Это был занудный спор об опеке, постыдный и мерзкий по сути, в котором отец – преуспевающий дантист – обвинял бывшую жену, а в прошлом свою ассистентку, в том, что она негодная мать, хроническая алкоголичка и вдобавок развлекает мужчин у себя дома в присутствии двух дочерей. В ответ она заявляла, что он плохой отец, так как, по ее словам, оскорблял физически, эмоционально и сексуально ее и дочек.

Обе стороны представали перед Грейс уже по меньшей мере дюжину раз, и постепенно она перестала верить кому-либо из них. Сегодня очередная полемика разгорелась по поводу требования отца снизить сумму выплачиваемых им алиментов, так как в последнее время он чаще берет на себя заботу о детях, чем это определено было в договоре при разводе.

Аргументы противоборствующих адвокатов не производили на Грейс должного впечатления.

– Доктор Аллен, я убеждена, что один лишний уикенд, проведенный вами с детьми, не служит веским доводом для снижения алиментов.

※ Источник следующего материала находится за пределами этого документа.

/-!
# Crux `HLiu418`, F4 (E-d) pivot, (R-grp): `1_𝔻 ⊗ k̂_σ(k) = placeSec_𝕎 σ (relabel (eP, eQ) (toBig (1, k)))` — the right leg of the see-saw pair at one real place

Cell `hodgecm-mathlib`, crux item hLiu418 = `stmt-HodgeConjecture-24832` (helper lane `--supports`, count-neutral; closes no socket).

THE SOCKET.  The (E-d) pivot of F4 (F4 desk K2Liu-p27 (g2) 23:42:50Z; ★ (P-arch) p863113 `K2LiuArchRightLegPlacePin`, ★ (R-scal) p863266 `K2LiuRightLegVacuumScalarMatch`,
B3-b assembly LH7-p07 (g2)) reads the Siegel–Weil section of `𝕎 = 𝔻 ⊗ V′` along the RIGHT leg `k ↦ 1_𝔻 ⊗ k` at a real place `σ`: (P-arch) puts the section at
`H′ · archEmb (placeSecJ_𝕎 σ eP eQ (toBig (κ (1, k)), 1))`, and the SW-law ★ `swSectionTensor_omega_partnerEmb_eq_mul` needs that element IN THE IMAGE OF ★ `partnerEmb`
(★ p861304, `k ↦ reindex epsD (1 ⊗ₖ k)`).  THIS FILE supplies the group identity (R-grp), the twin of ★ K2E5-p16's (J2⊗-arch) left-leg chain (FILE 1 ∕ 2a ∕ 2b):

THE `y`-FRAME (design note, K2 bus 23:55:59Z).  The junction frame of record (★ `K2LiuArchJunctionFrameData.exists_junctionFrameData`, ★ J0) indexes `V′_σ` by the RAW real
vector `y = σ ∘ dV′` (`hz`: `signVec_𝕎 = signVec_𝔻 · y`), NOT by ★ `signVec`'s `y ∕ c_σ` (`c_σ = im σ_w(i)`, sign uncontrolled) — so the partner's local element is
placed by the generic ★ `toUFormEquiv` with sign frame `signSplit y`, scaling `√|y|` and phase constant `1` (§1 `formCongr_yFrame`: `diag(√|y|)ᴴ · signForm · diag(√|y|) =
σ_w(diag dV′)`), and made adelic by ★ `UnitaryGroup.adelicSingle` at `w(σ) = cmPlaceOver L σ`:
`k̂ σ k := adelicSingle_{V′} (cmPlaceOver L σ) ((toUFormEquiv (signSplit y) _ one_ne_zero (formCongr_yFrame …)).symm k)` for `k ∈ U(PosIdx y, NegIdx y)` (printed ONCE, §2;
no `def`: the term is explicit in every head).
* §1 `ht_yFrame`, `diagonal_partner_eq_map`, **`formCongr_yFrame`** — the Sylvester identity of the `y`-frame of `V′_σ`.
* §2 **`archUFormPi_partnerEmb_kHat_self`** — the `σ`-component: `archUFormPi_𝕎 ((1 ⊗ k̂ σ k)_∞) σ = relabel eP eQ (toBig (1, k))` (★ FILE (i) `coe_archAt_archPart_partnerEmb`
  + ★ `archAt_archPart_adelicSingle` + FILE (ii) `reindex_signSplit_scaleConj_one_tensor` + ★ `toUForm_toUFormEquiv_symm` + ★ `coe_toBig` ∕ `UForm.coe_relabel`);
  **`archUFormPi_partnerEmb_kHat_of_ne`** — every other component is `1` (★ `archAt_archSingle_of_ne`);
  **`archPart_partnerEmb_kHat`** — `(1 ⊗ k̂ σ k)_∞ = placeSec_𝕎 σ (relabel eP eQ (toBig (1, k)))` (★ `archUFormPi_injective_cm` + ★ `archUFormPi_placeSec_self ∕ _of_ne`);
  **`partnerEmb_kHat`** — THE ADELIC HEAD (R-grp): `partnerEmb (k̂ σ k) = archToAdelic_𝕎 (placeSec_𝕎 σ (relabel eP eQ (toBig (1, k))))` (FILE (i) `partnerEmb_archToAdelic`).
The frame letters `(y, hy, hz, eP, eQ, hE)` are ★ FILE 2b-2's VERBATIM plus ONE: `hyσ : ∀ k, σ(dV′ k) = y k` (the junction frame of record has `y σ k := σ(dV′ k)`, so
`hyσ := fun _ => rfl` there).
* §3 **`partnerEmb_kHat_eq_archEmb_placeSecJ_κ`** — THE JUNCTION FORM, letter `hkk` of ★ p863344 `K2LiuArchSWPivotOfRecord.swSection_junctionSlot_κOp_eq_vacScalar_mul` BY THE BYTE:
  `partnerEmb (k̂ σ (kV k)) = archEmb_𝕎 (placeSecJ_𝕎 σ eP′ eQ′ (toBig P Q (PosIdx y) (NegIdx y) (κ P Q _ _ (1, k)), 1))` for abstract small blocks `P, Q` relabelled into the sign blocks
  of `𝔻_σ` by `eSp : P ≃ 𝔻⁺_σ`, `eSq : Q ≃ 𝔻⁻_σ` and the junction frame `eP′ := eP⁻¹ ≫ (eSp⁻¹ × 1 ⊕ eSq⁻¹ × 1)`, `eQ′ := eQ⁻¹ ≫ (eSp⁻¹ × 1 ⊕ eSq⁻¹ × 1)` of ★
  `K2LiuArchJunctionFrameData.hsec_placeSec_relabel` (★ `archEmb_eq_archToAdelic` + ★ `placeSecJ_inl` + the sixteen-block relabel identity `relabel_symm_toBig_one` + `κ_one_left`).
Statements at `maxHeartbeats 4000000` (the CM sign frames of the big datum; measured on the ★ twins).
References: [KonnoKonno2007] §3.1 (3.1); [Kudla1994] §2; [HarrisKudlaSweet1996] §1 (1.8); [BorelJacquet1979] §4.1; [MoeglinVignerasWaldspurger1987] Ch. 1 I.17;
[PlatonovRapinchuk1994] §2.3.
HONEST LABEL: HC_CM is proved only modulo the 7 printed citations (2 remaining named inputs: hLiu418 = stmt-HodgeConjecture-24832,
h413 = stmt-HodgeConjecture-24833) until rung 0 closes; count-neutral helper, closes no socket.
-/

set_option autoImplicit false
set_option linter.dupNamespace false -- the mandated namespace repeats `HodgeConjecture.HodgeConjecture`
set_option synthInstance.maxSize 512 -- `DecidableEq` of the nested block index `DPIdx ((P×R)⊕(Q×S)) ((P×S)⊕(Q×R)) Unit Empty` (structural; as ★ (P-arch) ∕ ★ FrameData)

noncomputable section

open scoped Matrix Kronecker Classical
open NumberField NumberField.InfinitePlace NumberField.mixedEmbedding IsDedekindDomain

namespace Summit.HodgeConjecture.HodgeConjecture.Cruxes.HLiu418.K2LiuArchPlaceSecJPartnerEmb

open Literature.NumberTheory.Automorphic Literature.NumberTheory.Automorphic.UnitaryGroup Literature.NumberTheory.Weil1964
open Literature.NumberTheory.GelbartRogawski1991 Literature.NumberTheory.GelbartRogawski1991.UnitaryDualPair
open Literature.NumberTheory.GelbartRogawski1991.UnitaryDualPair.LocalSplitting
open Literature.NumberTheory.GelbartRogawski1991.GRConstruction Literature.NumberTheory.K2Lit.SiegelDoubled
open Literature.RepresentationTheory.HeisenbergGroup Literature.Analysis.SegalBargmann
open Literature.RepresentationTheory.KonnoKonno2007 Literature.RepresentationTheory.KonnoKonno2007.RealDualPair
open Summit.HodgeConjecture.HodgeConjecture.Cruxes.HLiu418 Summit.HodgeConjecture.HodgeConjecture.Cruxes.HLiu418.K2LiuArchSectionPlaceBlock
open Summit.HodgeConjecture.HodgeConjecture.Cruxes.HLiu418.K2LiuPartnerEmbedding (partnerEmb)

variable (L : Type) [Field L] [NumberField L] [IsCMField L]
variable {N M n : ℕ} (e : Fin N × Fin M ≃ Fin n)
  (dV : Fin N → L) (hdV : ∀ i, IsCMField.complexConj L (dV i) = dV i)
  (dW : Fin M → L) (hdW : ∀ i, IsCMField.complexConj L (dW i) = dW i)
variable {M₂ M' n' : ℕ} (eW : Fin M × Fin M₂ ≃ Fin M') (e' : Fin N × Fin M' ≃ Fin n')
  (dV' : Fin M₂ → L) (hdV' : ∀ k, IsCMField.complexConj L (dV' k) = dV' k)

/-! ## §1 The Sylvester identity of the `y`-frame of `V′_σ` -/

omit [NumberField L] [IsCMField L] in
/-- `y j = 1 · signOf(signSplit y j) · (√|y j|)²` — the `ht` letter of ★ `formCongr_scaleGL_smul_signForm` ∕ ★ `archUForm` for the RAW sign frame `(signSplit y, √|y|)` with phase
constant `1`. [folklore] -/
theorem ht_yFrame {m : ℕ} (y : Fin m → ℝ) (hy : ∀ k, y k ≠ 0) (t : Fin m → ℝ) (hty : ∀ k, t k = y k) (j : Fin m) :
    t j = 1 * signOf (signSplit y j) * sqrtAbs y j ^ 2 := by
  rw [hty, one_mul, sqrtAbs_sq, signOf_signSplit_mul_abs y j (hy j)]

/-- `diag(dV′) = diag(dV′|_{L⁺}) ⊗ 1` — the `hJ` letter of ★ `archLocalForm_diagonal` for the partner datum `J = Matrix.diagonal dV′` (real entries). [folklore] -/
theorem diagonal_partner_eq_map :
    Matrix.diagonal dV' =
      (Matrix.diagonal fun k => (⟨dV' k, (IsCMField.complexConj_eq_self_iff (K := L) (dV' k)).1 (hdV' _)⟩ : Fp L)).map (algebraMap (Fp L) L) := by
  rw [Matrix.diagonal_map (map_zero _)]
  rfl

/-- **THE `y`-FRAME SYLVESTER IDENTITY OF `V′_σ`**: for `y = σ ∘ dV′`, `diag(√|y|)ᴴ · (1 • signForm (PosIdx y) (NegIdx y))^{signSplit y} · diag(√|y|) = σ_{w(σ)}(diag dV′)` — the `hH` letter
of ★ `toUFormEquiv` placing `U(V′)(L⁺ ⊗ ℝ)_{w(σ)}` in the RAW sign frame of the junction frame of record (★ `formCongr_scaleGL_smul_signForm` + ★ `archLocalForm_diagonal`).
[cite: PlatonovRapinchuk1994, §2.3] [cite: BorelJacquet1979, §4.1] -/
theorem formCongr_yFrame (σ : {v : InfinitePlace (Fp L) // v.IsReal}) (y : Fin M₂ → ℝ) (hy : ∀ k, y k ≠ 0)
    (hyσ : ∀ k, embedding_of_isReal σ.2 (⟨dV' k, (IsCMField.complexConj_eq_self_iff (K := L) (dV' k)).1 (hdV' _)⟩ : Fp L) = y k) :
    formCongr (starRingEnd ℂ) (scaleGL (sqrtAbs y) (fun j => sqrtAbs_ne_zero (hy j)))
        ((((1 : ℝ) : ℂ) • signForm (PosIdx y) (NegIdx y)).submatrix (signSplit y) (signSplit y)) =
      (Matrix.diagonal dV').map (cmPlaceOver L σ).1.embedding :=
  (formCongr_scaleGL_smul_signForm (signSplit y) (fun j => sqrtAbs_ne_zero (hy j)) 1
      (ht_yFrame y hy (fun k => embedding_of_isReal σ.2
        (⟨dV' k, (IsCMField.complexConj_eq_self_iff (K := L) (dV' k)).1 (hdV' _)⟩ : Fp L)) hyσ)).trans
    (archLocalForm_diagonal L (IsCMField.complexConj L) M₂ (IsCMField.complexConj_ne_one L) (cmPlaceOver L) (cmPlaceOver_smul L)
      (cmPlaceOver_comap L) _ (diagonal_partner_eq_map L dV' hdV') σ).symm

/-! ## §2 The right leg at one real place: `1 ⊗ k̂ σ k` component by component, then adelically -/

-- the CM sign frames of the big datum elaborate slowly (as ★ FILE 2b-2 ∕ ★ σ15 ∕ ★ 3-b: 4 000 000 heartbeats)
set_option maxHeartbeats 4000000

Дантист что-то пробормотал сердито, а его бывшая супруга самодовольно приосанилась.

– Минуточку, ваша честь!

Адвокат доктора Аллена Колин Уилкерсон был известен Грейс гораздо лучше, чем его клиент. Дело в том, что она имела глупость встречаться с ним на протяжении трех месяцев весной и в начале лета, пока не одумалась.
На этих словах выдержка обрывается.